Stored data
[Start of Attachment]

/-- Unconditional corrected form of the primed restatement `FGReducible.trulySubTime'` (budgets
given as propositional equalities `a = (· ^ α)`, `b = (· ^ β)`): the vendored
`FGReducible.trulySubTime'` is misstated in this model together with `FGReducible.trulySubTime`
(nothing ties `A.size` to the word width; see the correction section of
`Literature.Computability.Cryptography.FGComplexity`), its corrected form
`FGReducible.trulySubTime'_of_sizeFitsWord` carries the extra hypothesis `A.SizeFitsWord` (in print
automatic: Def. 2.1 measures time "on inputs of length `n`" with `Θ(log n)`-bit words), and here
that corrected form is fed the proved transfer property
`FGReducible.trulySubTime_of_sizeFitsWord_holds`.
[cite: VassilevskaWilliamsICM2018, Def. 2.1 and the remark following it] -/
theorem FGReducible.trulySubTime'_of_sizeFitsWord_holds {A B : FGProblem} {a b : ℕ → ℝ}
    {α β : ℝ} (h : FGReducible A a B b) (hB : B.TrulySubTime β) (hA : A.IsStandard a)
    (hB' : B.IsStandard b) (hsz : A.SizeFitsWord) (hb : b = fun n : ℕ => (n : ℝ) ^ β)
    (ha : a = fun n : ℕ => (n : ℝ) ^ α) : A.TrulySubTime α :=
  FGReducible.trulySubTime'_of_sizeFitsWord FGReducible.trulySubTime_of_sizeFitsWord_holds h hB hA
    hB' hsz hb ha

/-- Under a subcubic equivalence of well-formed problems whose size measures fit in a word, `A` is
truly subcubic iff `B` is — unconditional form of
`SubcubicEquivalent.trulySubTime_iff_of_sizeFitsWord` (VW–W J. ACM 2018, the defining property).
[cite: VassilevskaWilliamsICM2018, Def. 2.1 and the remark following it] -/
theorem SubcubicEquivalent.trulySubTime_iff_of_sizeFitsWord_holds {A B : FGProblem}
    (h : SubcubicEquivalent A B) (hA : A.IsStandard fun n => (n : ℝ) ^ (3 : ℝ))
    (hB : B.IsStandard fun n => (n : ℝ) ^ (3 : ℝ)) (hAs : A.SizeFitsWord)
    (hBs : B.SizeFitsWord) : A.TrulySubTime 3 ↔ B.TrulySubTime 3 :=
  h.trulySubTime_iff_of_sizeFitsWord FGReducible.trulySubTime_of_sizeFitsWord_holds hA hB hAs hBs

[End of Attachment]
[Start of Attachment]

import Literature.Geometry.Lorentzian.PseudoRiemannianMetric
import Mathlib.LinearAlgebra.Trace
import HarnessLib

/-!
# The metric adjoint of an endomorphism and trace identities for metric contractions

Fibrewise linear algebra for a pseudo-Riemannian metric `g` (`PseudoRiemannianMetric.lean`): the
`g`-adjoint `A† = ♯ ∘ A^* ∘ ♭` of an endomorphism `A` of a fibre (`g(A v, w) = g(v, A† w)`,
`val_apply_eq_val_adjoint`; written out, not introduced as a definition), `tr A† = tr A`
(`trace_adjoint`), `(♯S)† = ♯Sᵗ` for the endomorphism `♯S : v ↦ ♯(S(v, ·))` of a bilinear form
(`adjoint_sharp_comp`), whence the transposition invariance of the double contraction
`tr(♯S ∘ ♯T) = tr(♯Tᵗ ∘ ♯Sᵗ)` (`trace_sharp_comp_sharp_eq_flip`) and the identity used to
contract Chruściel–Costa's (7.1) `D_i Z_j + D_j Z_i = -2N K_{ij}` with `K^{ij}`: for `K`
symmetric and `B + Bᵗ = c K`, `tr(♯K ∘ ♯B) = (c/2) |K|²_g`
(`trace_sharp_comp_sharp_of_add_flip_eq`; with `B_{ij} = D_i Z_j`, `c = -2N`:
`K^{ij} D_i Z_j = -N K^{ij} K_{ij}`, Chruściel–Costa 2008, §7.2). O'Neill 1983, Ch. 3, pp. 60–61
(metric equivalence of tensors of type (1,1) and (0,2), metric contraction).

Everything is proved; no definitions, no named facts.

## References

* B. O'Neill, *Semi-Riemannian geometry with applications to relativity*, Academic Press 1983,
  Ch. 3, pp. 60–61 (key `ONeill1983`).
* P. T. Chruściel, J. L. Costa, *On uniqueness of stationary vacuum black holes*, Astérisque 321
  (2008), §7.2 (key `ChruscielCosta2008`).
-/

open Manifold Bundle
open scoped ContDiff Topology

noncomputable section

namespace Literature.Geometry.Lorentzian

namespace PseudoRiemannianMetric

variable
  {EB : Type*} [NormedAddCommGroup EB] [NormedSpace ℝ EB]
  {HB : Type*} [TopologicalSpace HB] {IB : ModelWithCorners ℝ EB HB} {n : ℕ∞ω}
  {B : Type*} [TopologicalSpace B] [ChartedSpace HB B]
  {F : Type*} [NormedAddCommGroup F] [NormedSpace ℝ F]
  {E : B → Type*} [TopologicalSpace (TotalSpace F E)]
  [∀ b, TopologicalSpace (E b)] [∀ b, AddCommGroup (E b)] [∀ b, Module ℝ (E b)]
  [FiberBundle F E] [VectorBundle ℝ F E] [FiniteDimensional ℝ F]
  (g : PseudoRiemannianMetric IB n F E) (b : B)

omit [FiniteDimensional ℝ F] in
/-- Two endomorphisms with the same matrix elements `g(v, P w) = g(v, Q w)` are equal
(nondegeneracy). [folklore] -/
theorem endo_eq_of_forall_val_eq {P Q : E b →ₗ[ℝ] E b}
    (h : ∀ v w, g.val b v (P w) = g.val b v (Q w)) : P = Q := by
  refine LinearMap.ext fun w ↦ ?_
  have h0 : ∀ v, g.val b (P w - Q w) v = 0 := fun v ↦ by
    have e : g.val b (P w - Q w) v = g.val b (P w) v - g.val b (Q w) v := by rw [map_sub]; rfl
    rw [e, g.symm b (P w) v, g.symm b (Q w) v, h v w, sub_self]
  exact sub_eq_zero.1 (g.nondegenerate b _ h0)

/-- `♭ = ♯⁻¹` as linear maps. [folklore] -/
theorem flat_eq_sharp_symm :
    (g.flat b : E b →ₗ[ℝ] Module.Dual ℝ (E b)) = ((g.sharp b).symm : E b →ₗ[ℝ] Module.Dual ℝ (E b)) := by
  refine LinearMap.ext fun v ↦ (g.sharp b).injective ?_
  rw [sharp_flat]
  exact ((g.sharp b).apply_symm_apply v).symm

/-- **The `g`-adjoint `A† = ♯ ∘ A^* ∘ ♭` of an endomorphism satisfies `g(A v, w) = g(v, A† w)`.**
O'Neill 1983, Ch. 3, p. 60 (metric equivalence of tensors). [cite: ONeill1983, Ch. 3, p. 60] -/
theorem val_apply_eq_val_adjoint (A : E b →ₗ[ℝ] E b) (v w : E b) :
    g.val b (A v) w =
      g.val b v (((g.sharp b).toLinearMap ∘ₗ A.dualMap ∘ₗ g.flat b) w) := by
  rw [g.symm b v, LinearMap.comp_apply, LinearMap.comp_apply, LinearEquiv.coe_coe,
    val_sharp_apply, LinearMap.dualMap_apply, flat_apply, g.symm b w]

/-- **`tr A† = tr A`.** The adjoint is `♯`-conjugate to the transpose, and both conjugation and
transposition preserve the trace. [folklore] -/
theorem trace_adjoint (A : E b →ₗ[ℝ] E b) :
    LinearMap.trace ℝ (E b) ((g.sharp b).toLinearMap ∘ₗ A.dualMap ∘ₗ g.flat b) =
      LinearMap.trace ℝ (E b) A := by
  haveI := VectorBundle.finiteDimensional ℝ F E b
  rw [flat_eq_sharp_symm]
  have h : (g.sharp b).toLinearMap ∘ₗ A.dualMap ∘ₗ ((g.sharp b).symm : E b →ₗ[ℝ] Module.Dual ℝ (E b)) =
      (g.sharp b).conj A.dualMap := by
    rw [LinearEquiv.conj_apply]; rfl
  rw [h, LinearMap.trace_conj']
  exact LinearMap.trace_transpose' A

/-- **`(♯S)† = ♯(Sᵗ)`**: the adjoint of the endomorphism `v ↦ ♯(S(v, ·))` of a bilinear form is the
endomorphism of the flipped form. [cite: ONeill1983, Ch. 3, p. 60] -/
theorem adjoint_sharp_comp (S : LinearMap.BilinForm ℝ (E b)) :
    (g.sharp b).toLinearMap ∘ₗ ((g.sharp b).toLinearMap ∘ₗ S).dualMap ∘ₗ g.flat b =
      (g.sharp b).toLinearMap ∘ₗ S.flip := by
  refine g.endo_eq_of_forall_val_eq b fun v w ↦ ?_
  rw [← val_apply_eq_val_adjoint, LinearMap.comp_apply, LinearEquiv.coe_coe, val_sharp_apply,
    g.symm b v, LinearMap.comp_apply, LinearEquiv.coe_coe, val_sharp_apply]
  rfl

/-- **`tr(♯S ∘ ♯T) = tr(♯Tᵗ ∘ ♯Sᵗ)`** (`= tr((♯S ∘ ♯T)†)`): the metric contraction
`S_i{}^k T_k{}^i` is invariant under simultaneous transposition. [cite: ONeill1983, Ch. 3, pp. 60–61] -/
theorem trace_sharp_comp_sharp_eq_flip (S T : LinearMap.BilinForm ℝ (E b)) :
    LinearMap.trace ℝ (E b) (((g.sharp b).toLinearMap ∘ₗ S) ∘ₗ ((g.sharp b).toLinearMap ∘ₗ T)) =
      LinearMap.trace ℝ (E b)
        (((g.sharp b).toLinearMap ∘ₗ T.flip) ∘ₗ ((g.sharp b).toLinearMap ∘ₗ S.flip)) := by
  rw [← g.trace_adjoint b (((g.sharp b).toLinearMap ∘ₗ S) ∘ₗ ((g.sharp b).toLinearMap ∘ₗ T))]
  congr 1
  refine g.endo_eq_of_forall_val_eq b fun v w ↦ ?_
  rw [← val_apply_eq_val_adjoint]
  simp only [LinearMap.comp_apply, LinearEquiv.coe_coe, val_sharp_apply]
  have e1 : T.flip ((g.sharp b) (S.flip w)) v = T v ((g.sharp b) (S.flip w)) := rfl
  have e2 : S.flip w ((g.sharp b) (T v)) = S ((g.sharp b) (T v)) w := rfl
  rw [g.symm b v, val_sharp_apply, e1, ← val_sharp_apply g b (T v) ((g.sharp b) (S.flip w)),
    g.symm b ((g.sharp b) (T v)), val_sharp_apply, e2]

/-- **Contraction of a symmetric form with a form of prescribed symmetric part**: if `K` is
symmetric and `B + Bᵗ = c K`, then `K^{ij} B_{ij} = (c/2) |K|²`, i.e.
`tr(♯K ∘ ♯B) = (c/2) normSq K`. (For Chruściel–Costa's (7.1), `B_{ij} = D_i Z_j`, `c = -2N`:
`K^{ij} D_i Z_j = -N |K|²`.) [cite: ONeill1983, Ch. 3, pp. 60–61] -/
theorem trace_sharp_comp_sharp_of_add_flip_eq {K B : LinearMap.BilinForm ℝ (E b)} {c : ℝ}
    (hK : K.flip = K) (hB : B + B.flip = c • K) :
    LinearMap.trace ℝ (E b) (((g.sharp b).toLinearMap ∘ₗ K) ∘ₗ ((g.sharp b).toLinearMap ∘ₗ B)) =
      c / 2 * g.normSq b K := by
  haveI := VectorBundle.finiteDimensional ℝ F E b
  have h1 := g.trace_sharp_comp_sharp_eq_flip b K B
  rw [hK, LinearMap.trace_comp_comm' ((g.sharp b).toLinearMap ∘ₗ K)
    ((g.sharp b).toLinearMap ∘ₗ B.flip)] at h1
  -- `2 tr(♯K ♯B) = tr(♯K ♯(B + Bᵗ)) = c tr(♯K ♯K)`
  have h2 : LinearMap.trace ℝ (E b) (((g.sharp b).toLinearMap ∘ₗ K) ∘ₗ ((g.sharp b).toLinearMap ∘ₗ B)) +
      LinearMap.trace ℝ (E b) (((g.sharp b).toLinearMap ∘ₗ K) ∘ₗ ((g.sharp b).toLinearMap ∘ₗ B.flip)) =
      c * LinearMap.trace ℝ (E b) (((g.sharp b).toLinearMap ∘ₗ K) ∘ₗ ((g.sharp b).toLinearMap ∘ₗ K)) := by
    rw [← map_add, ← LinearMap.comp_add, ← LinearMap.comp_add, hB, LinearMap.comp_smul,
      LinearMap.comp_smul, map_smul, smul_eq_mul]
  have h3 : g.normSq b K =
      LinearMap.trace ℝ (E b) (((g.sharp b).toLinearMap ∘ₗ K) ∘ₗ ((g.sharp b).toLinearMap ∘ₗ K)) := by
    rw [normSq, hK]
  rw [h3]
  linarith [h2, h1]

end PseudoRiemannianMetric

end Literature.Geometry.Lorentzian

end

[End of Attachment]

To do
Exactly the lines above from the one with "Unconditional corrected form" to the one with "hB' hsz hb ha", both included, are to be quoted; leave the rest out.

Worked solution
/-- Unconditional corrected form of the primed restatement `FGReducible.trulySubTime'` (budgets
given as propositional equalities `a = (· ^ α)`, `b = (· ^ β)`): the vendored
`FGReducible.trulySubTime'` is misstated in this model together with `FGReducible.trulySubTime`
(nothing ties `A.size` to the word width; see the correction section of
`Literature.Computability.Cryptography.FGComplexity`), its corrected form
`FGReducible.trulySubTime'_of_sizeFitsWord` carries the extra hypothesis `A.SizeFitsWord` (in print
automatic: Def. 2.1 measures time "on inputs of length `n`" with `Θ(log n)`-bit words), and here
that corrected form is fed the proved transfer property
`FGReducible.trulySubTime_of_sizeFitsWord_holds`.
[cite: VassilevskaWilliamsICM2018, Def. 2.1 and the remark following it] -/
theorem FGReducible.trulySubTime'_of_sizeFitsWord_holds {A B : FGProblem} {a b : ℕ → ℝ}
    {α β : ℝ} (h : FGReducible A a B b) (hB : B.TrulySubTime β) (hA : A.IsStandard a)
    (hB' : B.IsStandard b) (hsz : A.SizeFitsWord) (hb : b = fun n : ℕ => (n : ℝ) ^ β)
    (ha : a = fun n : ℕ => (n : ℝ) ^ α) : A.TrulySubTime α :=
  FGReducible.trulySubTime'_of_sizeFitsWord FGReducible.trulySubTime_of_sizeFitsWord_holds h hB hA
    hB' hsz hb ha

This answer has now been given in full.